**Goal of the exercise**
Entries follow. Give back exactly the lines starting at the one containing "have hA1 : ContDiffOn" and ending at the one containing "have hAW : IsSemialgebraicFunOn", and no other lines.

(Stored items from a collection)
▼
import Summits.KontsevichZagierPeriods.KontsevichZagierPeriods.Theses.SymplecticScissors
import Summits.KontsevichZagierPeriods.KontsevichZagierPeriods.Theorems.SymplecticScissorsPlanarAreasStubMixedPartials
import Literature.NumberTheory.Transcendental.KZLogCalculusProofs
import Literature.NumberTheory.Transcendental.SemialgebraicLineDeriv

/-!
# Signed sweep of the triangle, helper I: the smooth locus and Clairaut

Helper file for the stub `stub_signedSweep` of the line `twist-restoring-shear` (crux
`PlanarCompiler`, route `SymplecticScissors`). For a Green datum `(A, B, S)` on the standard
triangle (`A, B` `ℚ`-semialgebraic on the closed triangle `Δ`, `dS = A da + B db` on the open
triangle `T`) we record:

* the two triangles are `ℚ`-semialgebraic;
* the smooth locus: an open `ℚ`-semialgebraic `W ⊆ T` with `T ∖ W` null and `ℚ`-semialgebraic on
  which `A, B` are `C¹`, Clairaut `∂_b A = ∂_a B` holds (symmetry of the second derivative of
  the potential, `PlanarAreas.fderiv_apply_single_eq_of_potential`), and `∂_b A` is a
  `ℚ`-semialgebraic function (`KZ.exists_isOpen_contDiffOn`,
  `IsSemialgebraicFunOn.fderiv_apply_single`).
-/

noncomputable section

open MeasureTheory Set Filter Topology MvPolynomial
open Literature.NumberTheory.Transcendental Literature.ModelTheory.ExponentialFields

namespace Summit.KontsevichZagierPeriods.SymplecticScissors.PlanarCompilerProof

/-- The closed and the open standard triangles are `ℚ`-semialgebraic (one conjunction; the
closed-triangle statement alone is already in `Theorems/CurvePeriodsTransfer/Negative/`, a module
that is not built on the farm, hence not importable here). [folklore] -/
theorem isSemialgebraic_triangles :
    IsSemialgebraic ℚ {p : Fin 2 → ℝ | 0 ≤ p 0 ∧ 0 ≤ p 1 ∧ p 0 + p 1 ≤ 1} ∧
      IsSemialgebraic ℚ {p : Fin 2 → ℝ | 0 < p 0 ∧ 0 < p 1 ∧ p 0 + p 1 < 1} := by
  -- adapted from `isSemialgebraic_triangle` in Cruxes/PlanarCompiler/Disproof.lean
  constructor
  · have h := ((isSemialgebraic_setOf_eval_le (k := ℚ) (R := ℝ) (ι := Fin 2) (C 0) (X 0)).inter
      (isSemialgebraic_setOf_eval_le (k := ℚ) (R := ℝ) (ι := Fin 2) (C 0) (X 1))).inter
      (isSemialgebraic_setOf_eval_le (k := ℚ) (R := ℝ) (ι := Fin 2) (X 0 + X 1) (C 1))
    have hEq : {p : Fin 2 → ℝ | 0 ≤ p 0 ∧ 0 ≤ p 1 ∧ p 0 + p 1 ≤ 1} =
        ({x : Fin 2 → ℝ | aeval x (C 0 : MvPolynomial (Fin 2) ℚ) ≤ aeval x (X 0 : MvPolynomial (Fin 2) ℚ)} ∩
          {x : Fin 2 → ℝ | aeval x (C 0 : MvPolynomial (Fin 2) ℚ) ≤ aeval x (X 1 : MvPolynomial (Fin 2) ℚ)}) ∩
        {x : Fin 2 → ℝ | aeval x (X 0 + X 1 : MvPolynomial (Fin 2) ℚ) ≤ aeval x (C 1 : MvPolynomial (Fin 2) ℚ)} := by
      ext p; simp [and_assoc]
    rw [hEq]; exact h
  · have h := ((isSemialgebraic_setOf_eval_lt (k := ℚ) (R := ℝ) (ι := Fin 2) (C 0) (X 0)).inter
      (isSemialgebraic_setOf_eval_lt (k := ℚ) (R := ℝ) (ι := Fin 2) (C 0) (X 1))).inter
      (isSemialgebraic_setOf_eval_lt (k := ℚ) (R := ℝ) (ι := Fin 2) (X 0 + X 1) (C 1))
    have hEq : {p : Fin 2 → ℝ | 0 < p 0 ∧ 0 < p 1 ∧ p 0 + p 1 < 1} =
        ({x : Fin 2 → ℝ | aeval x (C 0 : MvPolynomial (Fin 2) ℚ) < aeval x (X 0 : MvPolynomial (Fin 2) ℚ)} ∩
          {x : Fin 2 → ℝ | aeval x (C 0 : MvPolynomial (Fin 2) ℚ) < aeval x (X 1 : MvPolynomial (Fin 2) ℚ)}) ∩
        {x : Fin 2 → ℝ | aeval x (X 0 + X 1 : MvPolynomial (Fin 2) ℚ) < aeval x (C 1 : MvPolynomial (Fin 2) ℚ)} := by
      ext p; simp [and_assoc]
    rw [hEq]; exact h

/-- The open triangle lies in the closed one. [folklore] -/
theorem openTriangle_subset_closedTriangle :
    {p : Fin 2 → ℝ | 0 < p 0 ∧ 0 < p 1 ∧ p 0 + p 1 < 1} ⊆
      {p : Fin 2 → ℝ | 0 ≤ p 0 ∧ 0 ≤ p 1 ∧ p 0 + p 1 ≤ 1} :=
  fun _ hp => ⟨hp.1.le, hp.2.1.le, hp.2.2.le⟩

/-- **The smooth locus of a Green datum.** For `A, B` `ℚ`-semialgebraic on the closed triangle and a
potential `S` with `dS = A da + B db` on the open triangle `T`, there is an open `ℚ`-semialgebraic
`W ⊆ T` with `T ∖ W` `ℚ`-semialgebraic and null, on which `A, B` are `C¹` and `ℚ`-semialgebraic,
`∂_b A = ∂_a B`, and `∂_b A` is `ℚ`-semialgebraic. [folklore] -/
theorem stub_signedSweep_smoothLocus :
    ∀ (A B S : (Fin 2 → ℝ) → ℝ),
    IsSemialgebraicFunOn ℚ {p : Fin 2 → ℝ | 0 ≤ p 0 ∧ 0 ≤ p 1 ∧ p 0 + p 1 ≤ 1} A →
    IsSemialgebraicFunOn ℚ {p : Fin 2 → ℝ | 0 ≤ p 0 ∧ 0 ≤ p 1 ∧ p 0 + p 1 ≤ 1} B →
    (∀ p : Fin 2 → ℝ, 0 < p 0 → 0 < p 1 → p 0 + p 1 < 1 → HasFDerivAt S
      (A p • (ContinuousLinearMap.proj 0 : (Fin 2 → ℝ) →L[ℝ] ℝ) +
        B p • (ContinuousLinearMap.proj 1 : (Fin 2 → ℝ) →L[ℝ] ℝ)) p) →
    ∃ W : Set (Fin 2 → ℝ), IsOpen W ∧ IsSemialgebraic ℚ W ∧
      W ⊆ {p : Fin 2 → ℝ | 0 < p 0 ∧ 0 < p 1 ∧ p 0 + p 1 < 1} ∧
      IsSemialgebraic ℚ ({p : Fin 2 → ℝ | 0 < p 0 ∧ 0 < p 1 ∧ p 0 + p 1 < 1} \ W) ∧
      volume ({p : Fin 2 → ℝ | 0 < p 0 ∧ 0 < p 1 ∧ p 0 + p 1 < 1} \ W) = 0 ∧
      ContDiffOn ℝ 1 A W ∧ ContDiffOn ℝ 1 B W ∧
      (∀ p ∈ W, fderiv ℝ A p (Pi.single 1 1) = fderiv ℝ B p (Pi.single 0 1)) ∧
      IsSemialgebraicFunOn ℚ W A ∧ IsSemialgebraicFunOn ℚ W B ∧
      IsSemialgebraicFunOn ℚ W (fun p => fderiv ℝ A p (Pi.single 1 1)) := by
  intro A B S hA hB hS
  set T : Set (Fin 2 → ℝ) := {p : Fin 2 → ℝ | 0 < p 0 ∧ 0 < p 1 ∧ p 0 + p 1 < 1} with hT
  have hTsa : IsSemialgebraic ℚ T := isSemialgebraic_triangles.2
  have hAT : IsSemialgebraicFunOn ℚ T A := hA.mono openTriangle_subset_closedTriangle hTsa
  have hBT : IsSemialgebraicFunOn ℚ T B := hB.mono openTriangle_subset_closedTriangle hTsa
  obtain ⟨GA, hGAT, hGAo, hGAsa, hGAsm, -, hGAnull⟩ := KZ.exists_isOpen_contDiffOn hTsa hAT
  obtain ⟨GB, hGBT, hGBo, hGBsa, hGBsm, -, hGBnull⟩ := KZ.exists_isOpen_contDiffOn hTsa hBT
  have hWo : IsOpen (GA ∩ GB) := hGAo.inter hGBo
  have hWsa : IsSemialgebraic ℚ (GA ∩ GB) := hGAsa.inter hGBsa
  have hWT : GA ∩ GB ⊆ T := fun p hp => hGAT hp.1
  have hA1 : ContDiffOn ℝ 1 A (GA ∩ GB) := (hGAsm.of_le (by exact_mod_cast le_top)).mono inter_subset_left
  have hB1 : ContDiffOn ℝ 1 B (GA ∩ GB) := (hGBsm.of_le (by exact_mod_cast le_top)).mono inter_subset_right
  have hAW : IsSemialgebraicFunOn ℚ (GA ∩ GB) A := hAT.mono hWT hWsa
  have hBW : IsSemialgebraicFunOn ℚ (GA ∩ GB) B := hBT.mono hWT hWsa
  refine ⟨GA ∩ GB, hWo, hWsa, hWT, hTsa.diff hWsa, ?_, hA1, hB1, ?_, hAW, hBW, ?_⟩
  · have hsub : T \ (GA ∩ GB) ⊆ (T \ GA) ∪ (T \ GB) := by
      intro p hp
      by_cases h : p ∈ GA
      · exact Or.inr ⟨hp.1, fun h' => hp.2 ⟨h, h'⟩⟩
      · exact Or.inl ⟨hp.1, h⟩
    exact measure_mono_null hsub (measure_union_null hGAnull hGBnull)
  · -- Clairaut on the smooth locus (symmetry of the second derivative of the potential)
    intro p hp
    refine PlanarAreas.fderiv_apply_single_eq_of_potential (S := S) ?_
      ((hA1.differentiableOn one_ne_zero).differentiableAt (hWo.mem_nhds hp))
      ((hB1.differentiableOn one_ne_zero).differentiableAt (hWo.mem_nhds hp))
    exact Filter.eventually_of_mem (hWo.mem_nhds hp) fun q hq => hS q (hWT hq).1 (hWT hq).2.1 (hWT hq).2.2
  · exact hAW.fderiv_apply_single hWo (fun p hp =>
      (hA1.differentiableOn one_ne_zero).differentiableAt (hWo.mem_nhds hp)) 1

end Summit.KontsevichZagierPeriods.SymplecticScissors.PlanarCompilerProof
▲
**Response to this task**
  have hA1 : ContDiffOn ℝ 1 A (GA ∩ GB) := (hGAsm.of_le (by exact_mod_cast le_top)).mono inter_subset_left
  have hB1 : ContDiffOn ℝ 1 B (GA ∩ GB) := (hGBsm.of_le (by exact_mod_cast le_top)).mono inter_subset_right
  have hAW : IsSemialgebraicFunOn ℚ (GA ∩ GB) A := hAT.mono hWT hWsa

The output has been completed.